12. The apparatus of claim 11, wherein the call state scene recognition module is configured to determine that a current call state scene type is a silence scene if the text content is empty; the robot response module is used for acquiring user state confirmation voice corresponding to the silence scene; and controlling the voice robot to play the user state confirmation voice.

13. The apparatus of claim 11, wherein a call state scene recognition module is configured to obtain a call state of the voice robot; if the text content is not empty and the call state of the voice robot is a broadcasting state, judging that the current call state scene type is an abnormal breaking scene.

14. The apparatus of claim 11, wherein the active interrupt speech is speech that is played by a speech robot to interrupt user speech.

15. The apparatus of claim 9, wherein the call state scene recognition module is configured to determine that the current call state scene type is a long sentence waiting scene if the voice signal of the user disappears but the voice signal of the user is detected again within a preset duration; the robot response module is used for splicing the voice signals collected before re-detection and the voice signals collected after re-detection; converting the spliced voice signals into text contents; carrying out semantic recognition on the text content, and acquiring response information corresponding to a semantic recognition result; and converting the response information into response voice.

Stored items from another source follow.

import Mathlib.MeasureTheory.Integral.Prod
import Mathlib.Analysis.SpecialFunctions.Integrals.Basic
import Literature.NumberTheory.Sieve.AsymptoticSieveForPrimesDecomposition
import HarnessLib

/-!
# Asymptotic sieve for primes: assembly of Theorem 1 from the term estimates

Trunk T-SIEVE. Source: J. Friedlander, H. Iwaniec, *Asymptotic sieve for primes*, Ann. of Math. 148
(1998) 1041–1065 [FriedlanderIwaniecASP1998] (= arXiv:math/9811186), §3 (the smoothing operator
`I_h(Y, Z)`, (3.4), (3.5), pp. 1051–1052) and the last line of §8 (p. 1058): "Combining (3.4), (3.5),
(4.5), (5.1), (6.6), (7.2) and (8.5) we complete the proof of Theorem 1."

This file PROVES that combination: the named facts of
`Literature.NumberTheory.Sieve.AsymptoticSieveForPrimesDecomposition` (the five term estimates
(4.5), (5.1), (6.6), (7.2), (8.5), the sieve-density class of §6 and `H > 0`) together with Brun's
sieve (`brun_upperSieveWeights`, `…Inputs`) imply `Literature.NumberTheory.Sieve.fi_asymptotic_sieve_primes_loglog`
(FI Theorem 1 in the regime `δ = (log x)^α`, `Δ = x^θ`, `0 < θ < 1/3`). Everything in this file is
a theorem; no statement of the tree is modified.

## Contents

* `abs_logAvg_le_of_decomposition`: the smoothing step abstractly — if on `[Y, eY] × [Z, eZ]`
  `Φ(z) = T₁(y) - T₂(y,z) + P₁(y,z) + P₂(y,z) + P₃(y,z)` with `|T₁| ≤ E₁`, `|T₂| ≤ E₂`, `|P₁| ≤ E₃`,
  `|∫_Y^{eY} P₂ dy/y| ≤ E₄` (each `z`), `|∫_Z^{eZ} P₃ dz/z| ≤ E₅` (each `y`), then
  `|∫_Z^{eZ} Φ dz/z| ≤ (e-1)²(E₁+E₂+E₃) + (e-1)(E₄+E₅)` (uses `∫_Y^{eY} dy/y = 1` and Fubini,
  `MeasureTheory.intervalIntegral_intervalIntegral_swap`, for `P₂`);
* measurability in `(y, z)` and boundedness of `S₂(x; y, z)`, `S₃(x; y, z)` (finite sums of step
  functions), monotonicity of `S♯(x, z)` in `z`, integrability of `S♯(x, z)/z`, and the sandwich
  `S♯(x, eZ) ≤ S(x, Z) ≤ S♯(x, Z)` (FI (3.5));
* the parameter bookkeeping for large `x`: `exists_isFISplit` (a power of `2` in
  `(fiSLow, 2 fiSLow]`), `fiY_pos_and_ge` (`Y > 0`, `Y ≥ x^{θ₁}` from (R1)), `fiSLow_ge`,
  `eventually_exp_mul_fiY_le_sqrt` (`eY ≤ √x`);
* **`fi_asymptotic_sieve_primes_loglog_of_estimates`**: the assembly. Given the hypotheses of
  `fi_asymptotic_sieve_primes_loglog`, take `κ, A₁, A₂` from `fi_sieve_density_admissible`, Brun's
  weights of sifting range `z = x^{θ₁}` and level `z^c` from `brun_upperSieveWeights`
  (`θ₁ = θ/(2 max(c,1))`, so the level is `≤ x^{θ/2}`), obtaining an `FIRegime`; the sieve bound of
  §6 for `w_ε` follows; the five estimates give constants `K`; for large `x` choose `s`
  (`exists_isFISplit`), decompose `S♯(x, z) - HA(x)` by (3.4)
  (`FIAsymptoticSieveHypotheses.fiTail_eq_decomposition`), average over `[Y, eY]²`
  (`abs_logAvg_le_of_decomposition`), pass from `∑_{p ≤ x} a_p log p` to `S(x, Y)` by the sandwich
  and `FIAsymptoticSieveHypotheses.isBigO_sum_primes_sub_tail` (`eY ≤ √x`), and absorb
  `A/log x`, `A/(log x)²` into `A log log x / log x`; finally `H > 0` (`fi_densityConstant_pos`)
  converts the bound into `O(H A(x) log log x / log x)`.

## Faithfulness notes

* This is a proof, not a restatement: the target `fi_asymptotic_sieve_primes_loglog` is the tree's
  (accepted) corrected form of FI Theorem 1; the eight hypotheses are the tree's named facts, cited
  at their definitions. The constants `(e - 1)²`, `(e - 1)` replace FI's exact averaging (their
  operator has total mass `1`); only the `O`-constant is affected.

## Mathlib search

Used: `intervalIntegral` (`integral_inv`, `integral_const_mul`, `integral_sub`, `integral_mono_on`,
`norm_integral_le_of_norm_le_const`, `AntitoneOn.intervalIntegrable`,
`IntervalIntegrable.mul_continuousOn`, `intervalIntegrable_inv`),
`MeasureTheory.intervalIntegral_intervalIntegral_swap`, `IntegrableOn.of_bound`,
`Integrable.integral_prod_left`, `Measure.prod_restrict`, `Measurable.ite`, `Finset.measurable_sum`,
`exists_nat_pow_near`, `isLittleO_log_rpow_rpow_atTop`, `tendsto_rpow_atTop`,
`Asymptotics.IsBigO.bound`/`of_bound`. Nothing of the kind exists for sieves in Mathlib.
-/

noncomputable section

open Filter Asymptotics Finset MeasureTheory Set
open scoped ArithmeticFunction.Moebius ArithmeticFunction.vonMangoldt ArithmeticFunction.zeta
  ArithmeticFunction.Omega Interval

namespace Literature.NumberTheory.Sieve

/-! ### An abstract averaging lemma (the smoothing step of FI §3) -/

section Averaging

/-- `∫_Y^{eY} dy/y = 1` for `Y > 0`. [folklore] -/
theorem integral_inv_Ioc_exp_mul {Y : ℝ} (hY : 0 < Y) :
    ∫ y in Y..(Real.exp 1 * Y), y⁻¹ = 1 := by
  have he : 0 < Real.exp 1 := Real.exp_pos 1
  rw [integral_inv (Set.notMem_uIcc_of_lt hY (by positivity)), mul_div_assoc, div_self hY.ne',
    mul_one, Real.log_exp]

/-- A bounded measurable function of two variables is integrable on a bounded rectangle
`(a, b] × (c, d]`. [folklore] -/
theorem integrableOn_uIoc_prod_of_bound {F : ℝ → ℝ → ℝ} (hF : Measurable (Function.uncurry F))
    {a b c d B : ℝ} (hab : a ≤ b) (hcd : c ≤ d)
    (hB : ∀ y ∈ Ioc a b, ∀ z ∈ Ioc c d, |F y z| ≤ B) :
    IntegrableOn (Function.uncurry F) (Ι a b ×ˢ Ι c d) volume := by
  rw [Set.uIoc_of_le hab, Set.uIoc_of_le hcd]
  refine IntegrableOn.of_bound ?_ hF.aestronglyMeasurable B ?_
  · refine lt_of_le_of_lt (measure_mono (Set.prod_mono Set.Ioc_subset_Icc_self Set.Ioc_subset_Icc_self)) ?_
    exact (isCompact_Icc.prod isCompact_Icc).measure_lt_top
  · refine ae_restrict_of_forall_mem (measurableSet_Ioc.prod measurableSet_Ioc) ?_
    rintro ⟨y, z⟩ ⟨hy, hz⟩
    simpa [Real.norm_eq_abs] using hB y hy z hz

16. The apparatus according to any one of claims 9 to 15, wherein a call state scene recognition module is configured to detect a signal strength of the collected voice signal; if the signal strength is lower than a preset threshold value, judging that the current conversation state scene type is an inaudible scene; or detecting continuity of the collected voice signal; if the continuity detection result is that the signal is discontinuous, the current conversation state scene type is judged to be an inaudible scene.

17. A computer device comprising a memory and a processor, the memory storing a computer program, characterized in that the processor implements the steps of the method of any one of claims 1 to 8 when the computer program is executed.

18. A computer readable storage medium, on which a computer program is stored, characterized in that the computer program, when being executed by a processor, implements the steps of the method of any of claims 1 to 8.